Besides, LA is the spinoff. It probably needs a couple episodes to find its own feet. Hopefully it's just a few episodes, though. We don't want another Voyager, please.

Tuesday, April 29, 2008

Spoilers for Friday Night Lights Season 2 ensue

So I’ve been in Pennsylvania for the past week or so, watching the second season of Friday Night Lights on DVD. I didn’t mean to buy it, really, there was just sort of a perfect storm that descended on me that led me to that end. It involved a senior communication banquet that I half-remembered to go to, a $20 Barnes & Noble giftcard from that meeting, and a trip to the local Barnes and Noble on the same day - which happened to be on the exact day that the show came out on DVD. All in all, I only paid 8 bucks and change.

I hadn’t watched it since the first episode of the second season, when I quasi-gave up on the show. The murder annoyed me to no end, and I couldn’t imagine how the show could recover from it. It didn’t seem at all to be like the show I loved so much for the first season. But I had heard from several sources that the show got better after that, and it recovered from that misstep rather well to become one of the finest shows on television once again.

Now I’m about halfway through the second season, and I have to say: the show doesn’t really need to get better, it’s still great from the moment the season starts. It’s strange: absolutely everything else seems completely unaffected in quality, it’s JUST the murder subplot that’s annoying. I’ll be watching the same sort of real-life drama that was so engrossing for 22 episodes in the first season, and then all of a sudden it’ll go over to the murder subplot, and I’ll just have to roll my eyes and press on. It’s not that it’s bad per se, just terribly out of place.

In some ways, it almost works, too. The action itself seems larger-than-life, and very much like something that would happen on just any TV show. But the way the characters react to it, and the actors performances are all so realistic, it almost succeeds in selling me on the whole idea. Almost. It’s just that the original act still seems so out of place for the show that it’s hard to swallow a lot of what comes after.

But I’ll deal with it. Landry and Tyra are great, and if you’ve got to bend the rules of the universe a bit to get them together, then so be it.

Thursday, April 24, 2008

The Geek Elite and the Information Super-highway.
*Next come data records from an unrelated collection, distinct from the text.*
import Summits.BirchSwinnertonDyer.Rank1Residual.X12.O11.RouteUPsiD11
import Summits.BirchSwinnertonDyer.Rank1Residual.X12.O11.RouteUInvMulOmega
import Summits.BirchSwinnertonDyer.Rank1Residual.X12.O11.RouteUBernoulliCertificate
import Mathlib.NumberTheory.LegendreSymbol.JacobiSymbol
import Mathlib.NumberTheory.LegendreSymbol.QuadraticChar.Basic
import HarnessLib

/-!
# ROUTE U, generic prime member `D = −q` — the ψ-layer `ψ_q = χ_{−q}·ω²` at level `7q` and the
# Bernoulli character `θ₂ = χ_q↑·κ_r↑·ω↑` at level `7qr`, for ANY odd prime `q ≠ 7` and ANY
# odd `r` coprime to `7q` (the generic-`q` refactor of `RouteUPsiD11`, planner ORDER v4.9/v5.0 (4))

bsd-cm cell, ROUTE U (Theorem U: BSD(49a1^{(D)}, 7) ⇒ full BSD on `𝒞₇`). `RouteUPsiD11` did the
member `q = 11`, `r = 19` with numerals; this file redoes it for a VARIABLE prime `q` (the twisting
prime, `D = −q`) and a VARIABLE odd level `r` (the Heegner field `K'' = ℚ(√−r)`), so that every
prime member of `𝒞₇` is ONE instance file away (two `decide` certificates). Given `ω` mod `7`
Teichmüller, `χ` mod `q` with Legendre values `(·/q)`, `κ` mod `r` with Jacobi values `J(· | r)`:

* `legendreChar_ne_one` — `χ ≠ 1` (an odd prime has a non-residue); `jacobiChar_ne_one_of_prime`;
* `psiPrime_apply` — `ψ(j) = (j/q)·ω(j)²` at level `7q`; `psiPrime_isPrimitive` (conductor `7q`);
  `psiPrime_apply_seven_ne_one`; `psiPrime_odd` (for `q ≡ 3 (mod 4)`: `(−1/q) = −1`);
* `psiPrime_traceIdentity` — `ψ(ℓ) + ψ⁻¹(ℓ)ω(ℓ) = (ℓ/q)(ω(ℓ)² + ω(ℓ)⁵)` for `7 ∤ ℓ`, `q ∤ ℓ` (the
  input of `RouteUTraceForm.hss_twist_cm7`);
* `psiPrime_inv_apply` (`ψ⁻¹(j) = (j/q)ω(j)⁴`), `psiPrime_inv_isPrimitive`,
  `bernoulliCharOne_psiPrime` (`= (ψ⁻¹)↑`);
* `thetaTwo_apply` (`θ₂(j) = (j/q)·J(j|r)·ω(j)`), `thetaTwo_isPrimitive` (conductor `7qr` when
  `κ` is primitive), `bernoulliCharTwo_psiPrime` (`= θ₂↑`);
* hypotheses (1)/(3) of Kriz–Li Thm. 1.20: `psiPrime_apply_natCast_ne_one_of_dvd`,
  `primVal_invMulOmega_psiPrime_ne_one_of_dvd` (values at `7` and at `q` are `0 ≠ 1`).

THEOREMS ONLY; no definitions, no named facts. References: [KrizLi2019] Thm. 1.20, §1.5, §2;
[Washington1997] Ch. 3, §5.1.
-/

noncomputable section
Oops, I guess I took that week off.

I'm up at Messiah College now, seeing a lot of old friends for the last time. I've got a pretty jam-packed week-or-so, since it seems like every single day one of my friends has a senior project presentation to give. Already went to a reading of an original epic poem written by an atheist about Judas Iscariot's escape from Hell, today I've got a collection of Zombie short stories (i think?), and I'll be wrapping it all up with a screenplay reading about an aborted fetus...that lived. Yes, I have awesome friends.

But you don't come to this blog to read about my friends, or even my plans for the week. You come to this blog for endless Battlestar Galactica analysis!

...But not today.

I've just seen this article floating around, usually on much bigger and more important blogs than mine, and it makes me smile. Not just because of the mental image of Ron Moore drinking straight bourbon* with Javi, and the CSI guy (who used to be a Trek guy! who knew?). But it really does make me feel like we're living in the most exciting time for TV, and it's because of the internet.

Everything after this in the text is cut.